**Work instructions:** Starting at the top of the entries below, set down every line exactly, please, until you reach the line with "(3) in order", which is included too.

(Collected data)
____________

import Mathlib
import HarnessLib
import HarnessLib.Audit
import Summits.AtomisticToContinuum.Statement
import Literature.MathematicalPhysics.QuantumManyBody.PeriodicBoseGas
import HarnessLib.Audit.Status.Attr
set_option maxHeartbeats 800000 in
/-- **McCallum 1991, Prop. 4.4 (3) in order form at a Zhang–Kolyvagin prime — `ord d_M(mℓ)_λ = ord c_M(mℓ)_λ`.**
For `K` imaginary quadratic, `E = W/ℚ` globally minimal, `p` odd, `M`, abstract level-`n` Euler data
(`𝒢 ↷ A₀`, generators `σ`, primes `L ∋ ℓ`, section `f`, `y`, restriction `π : Γ_K → 𝒢`, `π`-equivariant
`j : A₀ → E(K̄)` with admissible image and invariant Kolyvagin point `P = j(Σ_S σ D_L y)`) with its Galois dictionary
(`e : K[n] → K̄`, injective `ρ : 𝒢 → Aut_ℚ(K[n])`, `τ • e x = e (ρ (π τ) x)`, `ρ(⟨σ ℓ⟩) = Gal(K[n]/K[n] ∩ K[n/ℓ])`,
`σ_ℓ^{ℓ+1} = 1`), a Zhang–Kolyvagin prime `ℓ ∥ n` of index `≥ M` and the place `λ ∋ ℓ`: for every `k`, if `k · c(P)`
satisfies the Selmer condition at `λ` then `k · c(P)` vanishes in `H¹(K_λ, E[p^M])`. Kernel proof (module docstring).
[cite: McCallumLMS1991, Prop. 4.4 (3) (p. 301), proof (p. 302)] [cite: GrossLMS1991, Prop. 9.6, §4 (4.1)]
[cite: WZhang2014, Notations (xii)] -/
theorem zsmul_kolyvaginClass_mem_torsionLocalKer_of_mem_selmerLocalKer (hK : IsImaginaryQuadratic K) (ι : K →+* ℂ)
    {p M : ℕ} (hp : p.Prime) (hp2 : p ≠ 2)
    (hdiv : ∀ Q : geomPoints (W.baseChange K), ∃ R, ((p ^ M : ℕ) : ℤ) • R = Q)
    {𝒢 : Type*} [CommGroup 𝒢] {A₀ : Type*} [AddCommGroup A₀] [DistribMulAction 𝒢 A₀]
    (σ : ℕ → 𝒢) (L : Finset ℕ) {H : Subgroup 𝒢} [Fintype (𝒢 ⧸ H)] (f : 𝒢 ⧸ H → 𝒢) (y : A₀)
    (π : absoluteGaloisGroup K →* 𝒢) (j : A₀ →+ geomPoints (W.baseChange K))
    (hj : ∀ (g : absoluteGaloisGroup K) (a : A₀), j (π g • a) = g • j a)
    (hA : IsAdmissible (absoluteGaloisGroup K) j.range ((p ^ M : ℕ) : ℤ))
    (hPt : j (kolyvaginPoint σ L f y) ∈ invPoints (absoluteGaloisGroup K) j.range ((p ^ M : ℕ) : ℤ))
    {n : ℕ} (hn0 : n ≠ 0) (e : ringClassField K ι n →ₐ[K] AlgebraicClosure K)
    (ρ : 𝒢 →* (ringClassField K ι n ≃ₐ[ℚ] ringClassField K ι n)) (hρ : Function.Injective ρ)
    (hπρ : ∀ (τ : absoluteGaloisGroup K) (x : ringClassField K ι n), τ • e x = e (ρ (π τ) x))
    {ℓ : ℕ} (hℓL : ℓ ∈ L) (hℓn : ℓ ∣ n) (hℓn' : ¬ ℓ ∣ n / ℓ)
    (hℓ : Zhang2014.IsKolyvaginPrime (W.conductorNorm ℤ) W K p ℓ) (hℓM : M ≤ Zhang2014.kolyvaginIndex W p ℓ)
    (hord : σ ℓ ^ (ℓ + 1) = 1)
    (hσρ : (Subgroup.zpowers (σ ℓ)).map ρ = ringClassGalOver ι n (n / ℓ))
    (v : HeightOneSpectrum (𝓞 K)) (hv : (ℓ : 𝓞 K) ∈ v.asIdeal) (k : ℤ)
    (hsel : k • kolyvaginClass (W.baseChange K) _ hdiv hA (j (kolyvaginPoint σ L f y)) hPt ∈
      selmerLocalKer (W.baseChange K) (v.adicCompletion K) ((p ^ M : ℕ) : ℤ)) :
    k • kolyvaginClass (W.baseChange K) _ hdiv hA (j (kolyvaginPoint σ L f y)) hPt ∈
      (W.baseChange K).torsionLocalKer (v.adicCompletion K) ((p ^ M : ℕ) : ℤ) := by
  letI : Algebra K ℂ := ι.toAlgebra
  haveI : CharZero (v.adicCompletion K) :=
    charZero_of_injective_algebraMap (algebraMap K (v.adicCompletion K)).injective
  haveI : (W.baseChange K).IsElliptic := inferInstanceAs (W.map (algebraMap ℚ K)).IsElliptic
  haveI : Fact p.Prime := ⟨hp⟩
  have hℓp : ℓ.Prime := hℓ.1
  haveI : Fact ℓ.Prime := ⟨hℓp⟩
  have hpℓ : p ≠ ℓ := fun h ↦ hℓ.2.2.2.1 h.symm
  have hq0 : p ^ M ≠ 0 := pow_ne_zero M hp.ne_zero
  have hn0Z : ((p ^ M : ℕ) : ℤ) ≠ 0 := by exact_mod_cast hq0
  have hm0 : n / ℓ ≠ 0 := (Nat.div_pos (Nat.le_of_dvd (Nat.pos_of_ne_zero hn0) hℓn) hℓp.pos).ne'
  have hℓpM : ¬ ℓ ∣ p ^ M := fun h ↦
    hpℓ ((Nat.prime_dvd_prime_iff_eq hℓp hp).mp (hℓp.dvd_of_dvd_pow h)).symm
  set P : geomPoints (W.baseChange K) := j (kolyvaginPoint σ L f y) with hPdef
  set nn : ℤ := ((p ^ M : ℕ) : ℤ) with hnn
  -- ### the place `λ`: good reduction, `λ ∤ p`, uniqueness, `q_λ = ℓ²`, `ℓ ∤ Δ`
  have hgood : (W.baseChange K).HasGoodReductionAt v :=
    (Summit.BirchSwinnertonDyer.Rank1Residual.JET.RingClassTransverse.hasGoodReductionAt_of_zhangKolyvagin
      W K hp hℓ v hv M).1
  have hℓv : (ℓ : 𝓞 ℚ) ∈ (v.under (𝓞 ℚ)).asIdeal := by
    change (ℓ : 𝓞 ℚ) ∈ v.asIdeal.under (𝓞 ℚ)
    rw [Ideal.under_def, Ideal.mem_comap, map_natCast]; exact hv
  have hgoodQ : W.HasGoodReductionAt (v.under (𝓞 ℚ)) :=
    Summit.BirchSwinnertonDyer.Rank1Residual.X11b.Three.Koly.Method2.LocalFrob.hasGoodReductionAt_rat_of_not_dvd_conductorNorm
      W hℓ.1 hℓ.2.1 _ hℓv
  have hpv : (p : 𝓞 K) ∉ v.asIdeal := not_natCast_mem_of_prime_ne hℓ.1 hp hℓ.2.2.2.1 v hv
  have hnv : ((nn : ℤ) : 𝓞 K) ∉ v.asIdeal := by
    rw [hnn, Int.cast_natCast, Nat.cast_pow]
    exact fun h ↦ hpv (v.isPrime.mem_of_pow_mem M h)
  have huniq : ∀ w : HeightOneSpectrum (𝓞 K), (ℓ : 𝓞 K) ∈ w.asIdeal → w = v := fun w hw ↦
    Summit.BirchSwinnertonDyer.Rank1Residual.JET.RingClassTransverse.eq_of_natCast_mem_of_isPrime_span K hℓp
      hℓ.2.2.2.2.1 v w hv hw
  have hres : v.residueCard = ℓ ^ 2 := residueCard_eq_sq_of_isPrime_span hK hℓp hℓ.2.2.2.2.1 v hv
  have hΔ : ¬ (ℓ : ℤ) ∣ minimalDiscriminantInt W := by
    obtain ⟨v₀, hv₀, hℓv₀⟩ := exists_ratPlace ℓ
    have hgood₀ : W.HasGoodReductionAt v₀ :=
      Summit.BirchSwinnertonDyer.Rank1Residual.X11b.Three.Koly.Method2.LocalFrob.hasGoodReductionAt_rat_of_not_dvd_conductorNorm
        W hℓp hℓ.2.1 v₀ hℓv₀
    have h1 := (hasGoodReductionAtPrime_iff_hasGoodReductionAt_ringOfIntegers v₀ W).mpr hgood₀
    have h2 := @not_dvd_minimalDiscriminantInt_of_hasGoodReductionAtPrime' W _
      (Rat.HeightOneSpectrum.primesEquiv v₀ : ℕ) (Fact.mk (Rat.HeightOneSpectrum.primesEquiv v₀).2) h1
    rwa [hv₀] at h2
  -- `p ∣ ℓ + 1`, `p ∣ a_ℓ`; `p^M ∣ ℓ + 1`
  obtain ⟨hpl, hpa⟩ := hℓ.dvd
  obtain ⟨hplM, -⟩ := Zhang2014.le_kolyvaginIndex_iff.mp hℓM
  -- the Frobenius of `𝔽̄_ℓ`
  obtain ⟨φ₀, hφ₀'⟩ := exists_frobenius_absoluteGaloisGroup (ZMod ℓ)
  have hφ₀ : ∀ x : AlgebraicClosure (ZMod ℓ), φ₀ • x = x ^ ℓ := fun x ↦ by
    rw [hφ₀' x, Nat.card_zmod]
  -- ### the local prime, a Frobenius `F₀` at it fixing `E[p^M]`; inertia fixes `E[p^M]`
  obtain ⟨𝔐, h𝔐⟩ := v.localPrimesAbove_nonempty
  set 𝔓 := v.primeBelow (closureEmb (K := K) (v.adicCompletion K)) 𝔐 with h𝔓def
  have h𝔓 : 𝔓 ∈ v.primesAbove := HeightOneSpectrum.primeBelow_mem_primesAbove h𝔐
  obtain ⟨F₀, hF₀, hF₀fix⟩ :=
    exists_isArithFrobAt_mem_torsionFixing_of_le_kolyvaginIndex W hK hℓ hℓM hℓv hgoodQ hv h𝔓
  obtain ⟨-, red₀, -, -, -, hredI₀, -, hred₀, -, -, -, -⟩ :=
    exists_reductionDatum_of_not_dvd_conductorNorm hΔ hp2 hpℓ hℓ.2.1 hpl hpa hφ₀ hv huniq hres h𝔓
      hℓpM hq0 hF₀ hF₀fix
  have hIfix : ∀ τ ∈ 𝔓.inertia (absoluteGaloisGroup K), τ ∈ torsionFixing (W.baseChange K) nn := by
    intro τ hτ
    rw [mem_torsionFixing_iff]
    intro T
    apply Subtype.ext
    have hT : nn • (T : geomPoints (W.baseChange K)) = 0 := by
      have h := T.2
      rwa [mem_geomTorsion_iff] at h
    have h1 : nn • (τ • (T : geomPoints (W.baseChange K)) - T) = 0 := by
      rw [smul_sub, smul_comm, hT, smul_zero, sub_self]
    have h2 : red₀ (τ • (T : geomPoints (W.baseChange K)) - T) = 0 := by
      rw [map_sub, hredI₀ τ hτ, sub_self]
    exact sub_eq_zero.mp (hred₀ _ h1 h2)
  -- ### `F₀` restricts into `G_ℓ = ⟨σ_ℓ⟩`: it fixes `K[n/ℓ]`, in which `λ` splits completely
  have hle : ringClassField K ι (n / ℓ) ≤ ringClassField K ι n :=
    ringClassField_mono hK ι (Nat.div_dvd_of_dvd hℓn) hn0
  haveI := (finiteDimensional_and_isGalois_ringClassField hK ι hm0).1
  haveI := (finiteDimensional_and_isGalois_ringClassField hK ι hm0).2
  haveI : NumberField (ringClassField K ι (n / ℓ)) := NumberField.of_module_finite K _
  have hvs : v ∈ splitPrimes K (ringClassField K ι (n / ℓ)) :=
    mem_splitPrimes_ringClassField_of_span_natCast hK ι hm0
      (asIdeal_eq_span_of_natCast_mem hℓp hℓ.2.2.2.2.1 hv) ((Nat.Prime.coprime_iff_not_dvd hℓp).mpr hℓn')
  set e' : ringClassField K ι (n / ℓ) →ₐ[K] AlgebraicClosure K := e.comp (RingClassField.inclusion ι hle)
    with he'
  have hF₀G : ρ (π F₀) ∈ ringClassGalOver ι n (n / ℓ) := by
    rw [ringClassGalOver, mem_fixingSubgroup_iff]
    intro x hx
    rw [AlgEquiv.smul_def]
    set x' : ringClassField K ι (n / ℓ) := ⟨(x : ℂ), hx⟩ with hx'
    have hxx' : RingClassField.inclusion ι hle x' = x :=
      Subtype.ext (RingClassField.coe_inclusion ι hle x')
    have h := smul_algHom_eq_self_of_mem_splitPrimes e' hvs h𝔓 hF₀ x'
    rw [he', AlgHom.comp_apply, hxx', hπρ] at h
    exact e.injective h
  rw [← hσρ, Subgroup.mem_map] at hF₀G
  obtain ⟨g, hg, hgeq⟩ := hF₀G
  have hπF₀ : π F₀ ∈ Subgroup.zpowers (σ ℓ) := by rwa [← hρ hgeq]
  have hfin : IsOfFinOrder (σ ℓ) := isOfFinOrder_iff_pow_eq_one.mpr ⟨ℓ + 1, Nat.succ_pos ℓ, hord⟩
  obtain ⟨i₀, hi₀⟩ := (hfin.mem_powers_iff_mem_zpowers).mpr hπF₀
  have hi₀' : σ ℓ ^ i₀ = π F₀ := hi₀
  -- ### `τ₀ ∈ I_𝔓` over `σ_ℓ` (total ramification), and the Frobenius `F = τ₀^j F₀` with `π F = 1`
  have hσmem : ρ (σ ℓ) ∈ ringClassGalOver ι n (n / ℓ) := by
    rw [← hσρ]; exact Subgroup.mem_map_of_mem _ (Subgroup.mem_zpowers _)
  obtain ⟨τ₀, hτ₀I, hτ₀⟩ := RingClassTower.exists_mem_inertia_smul_eq_of_mem_ringClassGalOver hK ι hn0 hℓp hℓn
    hℓn' (fun w ↦ ⟨fun hw ↦ huniq w hw, fun h ↦ h ▸ hv⟩) h𝔓 e hσmem
  have hπτ₀ : π τ₀ = σ ℓ := by
    refine hρ (AlgEquiv.ext fun x ↦ ?_)
    have h := hτ₀ x
    rw [hπρ] at h
    exact e.injective h
  set jj : ℕ := (ℓ + 1) - i₀ % (ℓ + 1) with hjj
  set F : absoluteGaloisGroup K := τ₀ ^ jj * F₀ with hFdef
  have hπF : π F = 1 := by
    have hr : i₀ % (ℓ + 1) < ℓ + 1 := Nat.mod_lt _ (Nat.succ_pos ℓ)
    have hσi₀ : σ ℓ ^ i₀ = σ ℓ ^ (i₀ % (ℓ + 1)) := by
      conv_lhs => rw [← Nat.div_add_mod i₀ (ℓ + 1), pow_add, pow_mul, hord, one_pow, one_mul]
    rw [hFdef, map_mul, map_pow, hπτ₀, ← hi₀', hσi₀, ← pow_add, hjj, Nat.sub_add_cancel hr.le, hord]
  have hF : IsArithFrobAt (𝓞 K) F 𝔓 := isArithFrobAt_mul_of_mem_inertia hF₀ (pow_mem hτ₀I jj)
  have hFfix : F ∈ torsionFixing (W.baseChange K) nn :=
    (torsionFixing (W.baseChange K) nn).mul_mem (hIfix _ (pow_mem hτ₀I jj)) hF₀fix
  -- `F` fixes `j(A₀)` pointwise
  have hFj : ∀ z : A₀, F • j z = j z := fun z ↦ by rw [← hj, hπF, one_smul]
  -- ### the reduction datum for `F`
  obtain ⟨-, red, φ, -, -, hredI, hredF, hred, hBn, -, -, -⟩ :=
    exists_reductionDatum_of_not_dvd_conductorNorm hΔ hp2 hpℓ hℓ.2.1 hpl hpa hφ₀ hv huniq hres h𝔓
      hℓpM hq0 hF hFfix
  -- ### `k c(P) = c(kP)`, Selmer at `λ`
  obtain ⟨Q, hQ⟩ := hdiv P
  have hkP : k • P ∈ invPoints (absoluteGaloisGroup K) j.range nn := AddSubgroup.zsmul_mem _ hPt k
  have hkQ : nn • (k • Q) = k • P := by rw [smul_comm, hQ]
  have hcls : k • kolyvaginClass (W.baseChange K) nn hdiv hA P hPt =
      kolyvaginClass (W.baseChange K) nn hdiv hA (k • P) hkP := by
    rw [kolyvaginClass_eq_cls hA hPt hQ, ← cls_zsmul hA _ hPt hQ k hkP hkQ, ← kolyvaginClass_eq_cls hA hkP hkQ]
  rw [hcls] at hsel ⊢
  have hFP : F • (k • P) = k • P := by rw [hPdef, ← map_zsmul, hFj]
  -- ### the criterion for an unramified class at a good place (Gross Prop. 9.6)
  have hcrit := zsmul_kolyvaginClass_mem_torsionLocalKer_iff_of_red (W.baseChange K) hA hkP hgood hnv hn0Z
    h𝔐 hF hFfix (torsionPointsMap_bijective (W.baseChange K) (v.adicCompletion K) hq0).2 hsel hFP red
    (φ.comp φ) (fun x ↦ hredF x) hred (fun b hb ↦ hBn b hb) 1
  rw [one_zsmul, one_zsmul] at hcrit
  rw [hcrit]
  -- ### `red(k P) = k · ℓ(ℓ+1)/2 · red(P') ∈ p^M · Ẽ(F_λ)`
  set P' : A₀ := kolyvaginPoint σ (L.erase ℓ) f y with hP'
  have hredpow : ∀ (i : ℕ) (z : A₀), red (j (σ ℓ ^ i • z)) = red (j z) := fun i z ↦ by
    rw [← hπτ₀, ← map_pow, hj, hredI _ (pow_mem hτ₀I i)]
  have hredP : red P = (∑ i ∈ Finset.range (ℓ + 1), i) • red (j P') := by
    rw [hPdef, kolyvaginPoint_eq_grAct_derivElt_erase σ hℓL f y, grAct_derivElt, map_sum, map_sum,
      Finset.sum_smul]
    refine Finset.sum_congr rfl fun i _ ↦ ?_
    rw [map_nsmul, map_nsmul, hredpow]
  -- `p^M ∣ Σ_{i ≤ ℓ} i = ℓ(ℓ+1)/2` (`p` odd, `p^M ∣ ℓ + 1`)
  obtain ⟨c, hc⟩ : p ^ M ∣ ∑ i ∈ Finset.range (ℓ + 1), i := by
    have h2 : Nat.Coprime (p ^ M) 2 :=
      Nat.Coprime.pow_left M ((Nat.coprime_primes hp Nat.prime_two).mpr hp2)
    refine h2.dvd_of_dvd_mul_right ?_
    rw [Finset.sum_range_id_mul_two, Nat.add_sub_cancel]
    exact Dvd.dvd.mul_right hplM ℓ
  refine ⟨(k * c) • red (j P'), ?_, ?_⟩
  · -- fixed by `φ²`: `F` fixes `j P'`
    rw [map_zsmul, AddMonoidHom.comp_apply, ← hredF, hFj]
  · rw [map_zsmul, hredP, hc, ← natCast_zsmul, smul_smul, hnn, smul_smul]
    congr 1
    push_cast
    ring
import Summits.ResolutionOfSingularities.ResolutionOfSingularities.Theorems.EquisingularLiftEquisingularLiftNatTowerEmbRoundThree
import Summits.ResolutionOfSingularities.ResolutionOfSingularities.Theorems.EquisingularLiftEquisingularLiftNatTowerRoundBDefs
import Summits.ResolutionOfSingularities.ResolutionOfSingularities.Theorems.EquisingularLiftEquisingularLiftNatTowerBTransportFour
import HarnessLib

/-!
# [OURS · L1 W4.5(b) · EL♮(3) · T23-A‴] core‴ — THE PAIR / FIBRE-PAIR ROUND ON `Tower.InvB₄` = `Tower.invB_pairRoundCore` (p615801, res-L1-w45b-stub-4)
# with `hfull : TowerFull …` DELETED (every member is MODEL-CARRYING, `Tower.Exc₄`: the two `not_towerFull_of_noRound` dismissals disappear) + the model-less list `Ns`

res-L1-w45b-stub-2 g13 (desk res-L1-w45b-plan-1 g20 BOOK 2026-08-28T10:16Z «core‴ (U3) the hour (U1) lands»; engine word res-L1-w45b-stub-4 v1 DRAFT
3dcf936910c4d869 §3 (U3); (U1) = `…NatTowerInvBFourDefs` p624526; transport layer = `…NatTowerBTransportFour` p625145).
Crux EL♮(3) = stmt-ResolutionOfSingularities-20148 (parent EL♮ stmt-…-20038; node stmt-…-15660), route `EquisingularLift`, line `sections`. OURS; NOT a statement of any
manuscript; AI-written, weaker than expert review. DEF-FREE; no `sorry`; standard axioms. `--supports stmt-ResolutionOfSingularities-20148 --as helper`.

WHAT. `Tower.invB₄_pairRoundCore` = the PAIR round (centre `Z = H ∩ W`, `ConeWitness`, upstairs centre `𝓗 ⊔ 𝓦`, clauses = the explicit-stage hypothesis `hPair`) with
host `hExcH : Tower.Exc₄ …` and candidates at `Exc₄` — NO `TowerFull` (its only use in p615801 was to exclude `NoRound` host / witness); A‴'s fibre-pair round is this
theorem with a centre over a POINT of the carrier. Members `F' ∈ Es'` by `F = H ∨ F = W ∨ Disjoint Z F ∨ X3 F` through `Tower.exc₄_transport_away` /
`Tower.exc₄_transport_transversal'`; model-less `Ns'` = topological transports of closed `F ∈ Ns ∪ (H :: Cs)` (`Tower.ns_transport_of_closed`); output `Tower.InvB₄ …
E' Es' Ns' K'`. Body = p615801 VERBATIM otherwise. [cite: GortzWedhorn2020, (13.19) and Prop. 13.91] [cite: Liu2002, Thm. 8.1.19] [cite: Matsumura1987, §16] (index only).
-/

set_option linter.dupNamespace false -- mandated namespace `Summit.<Summit>.<Problem>` of this single-conjunct summit
noncomputable section
open CategoryTheory CategoryTheory.Limits AlgebraicGeometry TopologicalSpace Topology IsLocalRing
open Literature.AlgebraicGeometry.Resolution
open AlgebraicGeometry.Scheme.IdealSheafData
open Summit.ResolutionOfSingularities.ResolutionOfSingularities.Theses.EquisingularLift.Split
open Summit.ResolutionOfSingularities.ResolutionOfSingularities.Cruxes.EquisingularLift.StrataSplit
open scoped nonZeroDivisors
namespace Summit.ResolutionOfSingularities.ResolutionOfSingularities.Cruxes.EquisingularLiftNat.Sections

____________

**Result:**
import Mathlib
import HarnessLib
import HarnessLib.Audit
import Summits.AtomisticToContinuum.Statement
import Literature.MathematicalPhysics.QuantumManyBody.PeriodicBoseGas
import HarnessLib.Audit.Status.Attr
set_option maxHeartbeats 800000 in
/-- **McCallum 1991, Prop. 4.4 (3) in order form at a Zhang–Kolyvagin prime — `ord d_M(mℓ)_λ = ord c_M(mℓ)_λ`.**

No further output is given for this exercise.